[Start of section]

/-!
# Realised histories: ROW NE7b AT THE APEX AND THE HEADLINE FROM THE WEIGHTED `κ := costT` WITNESS, SPLIT SLACK
`C.a + (θ + θᵥ) ≤ ½γ₀A₁²` (IR-44-1, E-side, witness level)

Summits-side support leaf of the T⁴-continuum cell (rung (B)+1 on a FINITE torus only; NOT infinite volume, NOT the mass
gap, NOT the Clay statement; NOT a proof of the spine estimate NE7b, which is the cell's OWN estimate, NOT PRINTED and NOT
PROVED).  [folklore] composition by name: the owner's `HistoryRealiseCellsRunApexT3bWTV.hybridNE7Under_of_countRoadT3bWTV_fsc` ∕
`continuumYM4Torus_of_countRoadT3bWTV_fsc` (p263890) AT THE RE-SLACKED RECORD `reslack O θᵥ`, fed by the sibling's embedding
`CountRoadWitnessT3bWTVS.toWTV` and the slack identity `reslack_hslack`; no definition, no `[cite:]` tag, nothing printed asserted,
zero `sorry`.  Append-only: the owner's V-headline, E7T and the headline of record p224237 stay, UNCHANGED BY NAME.

WHAT.  **`hybridNE7Under_of_countRoadT3bWTVS_fsc`**, **`continuumYM4Torus_of_countRoadT3bWTVS_fsc`**: the owner's two statements
with EXACTLY two edits — the prefixed witness is `CountRoadWitnessT3bWTVS D C O θᵥ …` (price sentences at `κ := costT` carrying
`Real.exp (birthWT Prod.fst (uV K) q.2)`, display `huV` = D-V1), and the slack hypothesis is `hslack : C.a + (θ + θv) ≤ O.γ₀ * O.A₁ ^ 2 / 2`
(`θ` the slot multiplicity's, `hθJ` unchanged; `θᵥ` free — no sign hypothesis is needed); conclusions VERBATIM
(`T4ApexHybrid.HybridNE7Under D (BetaPertHyp D.βfun)` ∕ `T4ContinuumYM4Torus.ContinuumYM4Torus D`).  Two closing `example`s: the
owner's V-witness is the weighted witness at `uV := 0` (so the V-headline is the special case `θᵥ := 0` of this one, by name).

BY-NAME EFFECT ON THE WALL (`WALL-NE7b-P1.md` §2, for the owner to record): in the weighted witness the price sentences
`priceM`∕`priceM′` are stated at the model's booked cost WITH the volume's class remainder as a DISPLAYED weight family under D-V1
— their volume part and class remainder are no longer READ; what they still read is the CREDIT part (located question Q-44-1:
`evProd (fB K) (fR K)` against `e^{−pcredits}·e^{−Ξ}`) and the dead part `resumM`.  DISPLAYED, NOT DISCHARGED (unchanged list
otherwise): H3^NE7b's `realised` reading and numerator readings, (B) `B16.EndStatementBPrinted`, `BetaPertHyp`, the flow box
bounds ∕ tuning ∕ IR smallness (`ForSmallCouplings`), NE7c's `ShellWeightBound`, NE7's `ReindexedBudget` + four summable rates,
END v3′'s constants-only side conditions.  HONEST: NE7b NOT proved; spine 0∕9; rung (B)+1 finite T⁴ — NOT infinite volume,
NOT mass gap, NOT Clay.  HONEST DEPENDENCY (cell): continuum YM on T⁴ ⇐ BetaPertH ∧ nine spine estimates (0/9 proved);
BetaPertH ⇐ (D1) ∧ (D4) ∧ CAP+tail; G-an2-4 gates asym, D1 and NE2/3/4.  This file changes none of it. -/

open Finset MeasureTheory
open Literature.MathematicalPhysics.QuantumFieldTheory.Balaban1983to89
open T4PersistenceDictionary T4PersistentHistoryCount T4BankedInduction T4PrintedShapeBanking
open T4WeightBudget T4GlobalDenominator T4LiveClassFibration T4LiveStructureGas T4LiveGasToTerms T4RecordPriceSeam
open T4PartnerMultiplicity T4IndicatorShell T4MatchingAssembly T4MatchingClosure T4MatchingClosureSocket T4Continuum
open T4StabilitySocket T4BranchingRecordsGas T4TaggedShapeBanking T4CanonicalMenus T4RenewalChains
open Summit.QuantumFields.BalabanUV.T4Continuum.PlacementBatch Summit.QuantumFields.BalabanUV.T4Continuum.PlacementSkeleton
open Summit.QuantumFields.BalabanUV.T4Continuum.CountThresholdUniform Summit.QuantumFields.BalabanUV.T4Continuum.CountThresholdExit
open Summit.QuantumFields.BalabanUV.T4Continuum.CountSeamJunction Summit.QuantumFields.BalabanUV.T4Continuum.LateMergers
open Summit.QuantumFields.BalabanUV.T4Continuum.HistoryFlow Summit.QuantumFields.BalabanUV.T4Continuum.HistoryRegeneration
open Summit.QuantumFields.BalabanUV.T4Continuum.HistoryTables Summit.QuantumFields.BalabanUV.T4Continuum.HistoryAssemblyTrees
open Summit.QuantumFields.BalabanUV.T4Continuum.HistoryAssemblyTerms Summit.QuantumFields.BalabanUV.T4Continuum.HistoryAssemblyPedigree
open Summit.QuantumFields.BalabanUV.T4Continuum.HistoryConstants Summit.QuantumFields.BalabanUV.T4Continuum.HistoryGen
open Literature.MathematicalPhysics.QuantumFieldTheory.Balaban1983to89.B13ScaleTransfer
open Summit.QuantumFields.BalabanUV.T4Continuum.ZoneSkeleton Summit.QuantumFields.BalabanUV.T4Continuum.HistorySocketTH
open Summit.QuantumFields.BalabanUV.T4Continuum.HistoryCaps Summit.QuantumFields.BalabanUV.T4Continuum.HistoryAssemblyPrice
open Summit.QuantumFields.BalabanUV.T4Continuum.HistoryBankingLE Summit.QuantumFields.BalabanUV.T4Continuum.HistoryExitLE
open Summit.QuantumFields.BalabanUV.T4Continuum.HistoryAssemblyTreesLE Summit.QuantumFields.BalabanUV.T4Continuum.HistoryAssemblyTermsLE
open Summit.QuantumFields.BalabanUV.T4Continuum.HistoryRealise Summit.QuantumFields.BalabanUV.T4Continuum.HistoryAssemblyRealiseLE
open Summit.QuantumFields.BalabanUV.T4Continuum.HistoryAssemblyMult Summit.QuantumFields.BalabanUV.T4Continuum.HistoryAssemblyMultKey
open Summit.QuantumFields.BalabanUV.T4Continuum.HistoryAssemblyRealiseRun Summit.QuantumFields.BalabanUV.T4Continuum.HistoryAssemblyRealiseMult
open Summit.QuantumFields.BalabanUV.T4Continuum.HistoryZones Summit.QuantumFields.BalabanUV.T4Continuum.HistoryRealiseCells
open Summit.QuantumFields.BalabanUV.T4Continuum.HistoryRealiseCellsRun Summit.QuantumFields.BalabanUV.T4Continuum.HistoryAssemblyRealiseRunMult
open Summit.QuantumFields.BalabanUV.T4Continuum.HistoryRealiseCellsRunMult Summit.QuantumFields.BalabanUV.T4Continuum.HistoryAssemblyMultInstance
open Summit.QuantumFields.BalabanUV.T4Continuum.HistoryJoinsPlacedMember Summit.QuantumFields.BalabanUV.T4Continuum.PlacementSkeleton
open Summit.QuantumFields.BalabanUV.T4Continuum.HistoryJoinsPlacedMult Summit.QuantumFields.BalabanUV.T4Continuum.HistoryRealiseDistinct
open Summit.QuantumFields.BalabanUV.T4Continuum.HistoryRegionTemplates Summit.QuantumFields.BalabanUV.T4Continuum.HistoryCaps
open Summit.QuantumFields.BalabanUV.T4Continuum.HistoryZoneEvolve (cth)
open Literature.MathematicalPhysics.QuantumFieldTheory.Balaban1983to89.B16SProfile (DropCtl)
open Summit.QuantumFields.BalabanUV.T4Continuum.HistoryRealiseCellsRunMultEnd Summit.QuantumFields.BalabanUV.T4Continuum.HistoryRealiseCellsRunMultEndD
open Summit.QuantumFields.BalabanUV.T4Continuum.HistoryRealiseCellsRunPinnedT3b Summit.QuantumFields.BalabanUV.T4Continuum.HistoryHybridRescale
open Summit.QuantumFields.BalabanUV.T4Continuum.HistoryRealiseCellsRunApex (exists_const_schemeZ)
open Summit.QuantumFields.BalabanUV.T4Continuum.HistoryRealisePrint Summit.QuantumFields.BalabanUV.T4Continuum.HistoryRealiseWeak
open Summit.QuantumFields.BalabanUV.T4Continuum.HistoryRealisePrintReading Summit.QuantumFields.BalabanUV.T4Continuum.HistoryRealiseWeakReading
open Summit.QuantumFields.BalabanUV.T4Continuum.HistoryRealisePrintCells Summit.QuantumFields.BalabanUV.T4Continuum.HistoryRealiseWeakCells
open Summit.QuantumFields.BalabanUV.T4Continuum.HistoryRealiseCellsRunApexT3b Summit.QuantumFields.BalabanUV.T4Continuum.HistoryRealiseCellsRunApexT3bW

[End of section]

#### Work instructions
Only the lines from the beginning of the data above through the line containing "family under D-V1" should be repeated, exactly as they appear.

#### Exercise solution
/-!
# Realised histories: ROW NE7b AT THE APEX AND THE HEADLINE FROM THE WEIGHTED `κ := costT` WITNESS, SPLIT SLACK
`C.a + (θ + θᵥ) ≤ ½γ₀A₁²` (IR-44-1, E-side, witness level)

Summits-side support leaf of the T⁴-continuum cell (rung (B)+1 on a FINITE torus only; NOT infinite volume, NOT the mass
gap, NOT the Clay statement; NOT a proof of the spine estimate NE7b, which is the cell's OWN estimate, NOT PRINTED and NOT
PROVED).  [folklore] composition by name: the owner's `HistoryRealiseCellsRunApexT3bWTV.hybridNE7Under_of_countRoadT3bWTV_fsc` ∕
`continuumYM4Torus_of_countRoadT3bWTV_fsc` (p263890) AT THE RE-SLACKED RECORD `reslack O θᵥ`, fed by the sibling's embedding
`CountRoadWitnessT3bWTVS.toWTV` and the slack identity `reslack_hslack`; no definition, no `[cite:]` tag, nothing printed asserted,
zero `sorry`.  Append-only: the owner's V-headline, E7T and the headline of record p224237 stay, UNCHANGED BY NAME.

WHAT.  **`hybridNE7Under_of_countRoadT3bWTVS_fsc`**, **`continuumYM4Torus_of_countRoadT3bWTVS_fsc`**: the owner's two statements
with EXACTLY two edits — the prefixed witness is `CountRoadWitnessT3bWTVS D C O θᵥ …` (price sentences at `κ := costT` carrying
`Real.exp (birthWT Prod.fst (uV K) q.2)`, display `huV` = D-V1), and the slack hypothesis is `hslack : C.a + (θ + θv) ≤ O.γ₀ * O.A₁ ^ 2 / 2`
(`θ` the slot multiplicity's, `hθJ` unchanged; `θᵥ` free — no sign hypothesis is needed); conclusions VERBATIM
(`T4ApexHybrid.HybridNE7Under D (BetaPertHyp D.βfun)` ∕ `T4ContinuumYM4Torus.ContinuumYM4Torus D`).  Two closing `example`s: the
owner's V-witness is the weighted witness at `uV := 0` (so the V-headline is the special case `θᵥ := 0` of this one, by name).

BY-NAME EFFECT ON THE WALL (`WALL-NE7b-P1.md` §2, for the owner to record): in the weighted witness the price sentences
`priceM`∕`priceM′` are stated at the model's booked cost WITH the volume's class remainder as a DISPLAYED weight family under D-V1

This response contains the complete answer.